### DIRECTIONS FOR THIS TASK
Here is a block of entries. Write out its lines exactly, from the first through the one containing "import Literature.Analysis.SpecialFunctions.InvSqAddSqIntegral".

### EXCERPTED DATA
○ ○ ○

import Literature.NumberTheory.LFunctions.HoffsteinSmoothedPerron
import Literature.NumberTheory.LFunctions.ZetaLFunctionProductBounds
import Literature.NumberTheory.LFunctions.SiegelTatuzawaExplicit
import Literature.Analysis.Complex.CahenMellinDirichlet
import Literature.Analysis.SpecialFunctions.InvSqAddSqIntegral
import Literature.NumberTheory.LFunctions.SmoothEulerProductSandwich
import Mathlib.Analysis.Complex.ExponentialBounds
import Mathlib.Analysis.Real.Pi.Bounds
import Mathlib.NumberTheory.ZetaValues
import HarnessLib

/-!
# Hoffstein's Lemma 1 (Acta Arith. 38 (1980), p. 168) — the discharge of `hoffstein1980_lemma1`

Topic `Literature/NumberTheory/LFunctions`. Everything in this file is PROVED; its last theorem is
`Literature.NumberTheory.LFunctions.hoffstein1980_lemma1_holds : hoffstein1980_lemma1`, discharging
the named fact of `SiegelTatuzawaExplicit.lean` (J. Hoffstein, *On the Siegel–Tatuzawa theorem*,
Acta Arith. **38** (1980) 167–174, Lemma 1: for a fundamental discriminant `|d| > 10⁶`, if
`L(s, χ_d) ≠ 0` on `(β, 1)` and `1 − β < 1/(11.657 log|d|)` then `L(1, χ_d) > 1.507 (1 − β)`; if
`L(s, χ_d) ≠ 0` on `(0, 1)` then `L(1, χ_d) > 1/(1.502 log|d|)`).

We follow the printed proof (pp. 168–169) step by step, with `F(s) = ζ(s)L(s,χ)` for `ζ_k`
(`Hoffstein1980.zetaL`, file `ZetaLFunctionProductBounds.lean`) and the kernel/weight of
`HoffsteinSmoothedPerron.lean`:

* (3) `hoffstein_contour_identity` — with `I = (1/2πi)∫_{(2−β)} F(s+β) x^s K(s) ds`
  (`K(s) = 1/(s(s+2)⋯(s+6))`), moving the line to `Re s = −3/2 − β` across the simple poles at
  `s = 1 − β, 0, −2`:
  `I = (1/2πi)∫_{(−3/2−β)} … + L(1,χ)x^{1−β}/((1−β)∏_{n=2}^{6}(n+1−β)) + F(β)/6! − F(β−2)x^{−2}/(2·4!)`
  (tree: `Literature.Analysis.Complex.integral_vertical_sub_eq_sum_of_simplePoles`; the horizontal
  sides vanish by `exists_norm_zetaL_le_pow`);
* (2) `squares_lower_bound` — `I = Σ_{n ≤ x} (1∗χ)(n) n^{-β} P(n/x)/6!` and, keeping the squares
  `n = m²` (`(1∗χ)(m²) ≥ 1`) with `P(u) ≥ 1 − 15u²`:
  `6!·I ≥ Σ_{m ≤ 200} (1/m² − 15 m²/x²)` (the source sums `m ≤ 100` and prints `> 1.635`);
* (1) `integral_norm_hoffG_left_le` — on `Re(s+β) = −3/2`,
  `|∫| ≤ (q² ζ(5/2)²/16π⁴) x^{−3/2−β} R(1−β) π/√(35/4)`, `R(κ) = (5/4)/((5/2 − κ)(1/2 − κ))`
  (the source: `6!|E| ≤ .250|d|² x^{−5/2}·x^{−(1−β)}`-type bound with `ζ(2)²` for `ζ_k(5/2)`); the
  resulting error constant is `hoffErrConst q κ = 45 q² ζ(5/2)² R(κ)/(2π⁴√(35/4))`, with
  `ζ(5/2) = Z₀(5/2) ≤ 1 + 32^{−1/2} + (2/3)8^{−1/2} ≤ 1.4126` (`bigZ_five_halves_le`);
* the signs `−F(β−2) < 0`, `F(β) ≤ 0` (file `ZetaLFunctionProductBounds.lean`) give the master
  inequality `hoffstein_master`:
  `L(1,χ) ≥ (1−β)·(x^{−(1−β)} Σ_{m≤200}(1/m² − 15m²/x²) − hoffErrConst q (1−β) x^{−5/2})` for
  `x ≥ 40000`; Hoffstein takes `x = |d|^A`, `A = .92` in the first case and `β = 1 − c₆/log|d|`,
  `c₆ = 1.1`, `A = .87` in the second; we take `A = 14/15`, resp. `c₆ = 1.1`, `A = 13/15` (so that
  `q² x^{−5/2} = q^{−1/3} ≤ 10^{−2}`, resp. `q^{−1/6} ≤ 10^{−1}`), with the certified numerics
  `Σ_{m≤200} 1/m² ≥ 1.6399`, `e^{−(14/15)/11.657} ≥ 0.92305`, `e^{−(13/15)1.1} ≥ 0.3854` in place of
  the printed `1.635`/`1.612`/`.250`; the CONCLUSIONS `1.507 (1 − β)` and `1/(1.502 log|d|)` are
  exactly the printed ones (`hoffstein_lemma1_part1`, `hoffstein_lemma1_part2`).

## References

* J. Hoffstein, On the Siegel–Tatuzawa theorem, Acta Arith. 38 (1980) 167–174, §2 Lemma 1 and its
  proof, pp. 168–169. [Hoffstein1980SiegelTatuzawa]
-/

noncomputable section

open Complex Set MeasureTheory Filter Topology DirichletCharacter
open scoped Real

○ ○ ○

### RESULT OF THE EXERCISE
import Literature.NumberTheory.LFunctions.HoffsteinSmoothedPerron
import Literature.NumberTheory.LFunctions.ZetaLFunctionProductBounds
import Literature.NumberTheory.LFunctions.SiegelTatuzawaExplicit
import Literature.Analysis.Complex.CahenMellinDirichlet
import Literature.Analysis.SpecialFunctions.InvSqAddSqIntegral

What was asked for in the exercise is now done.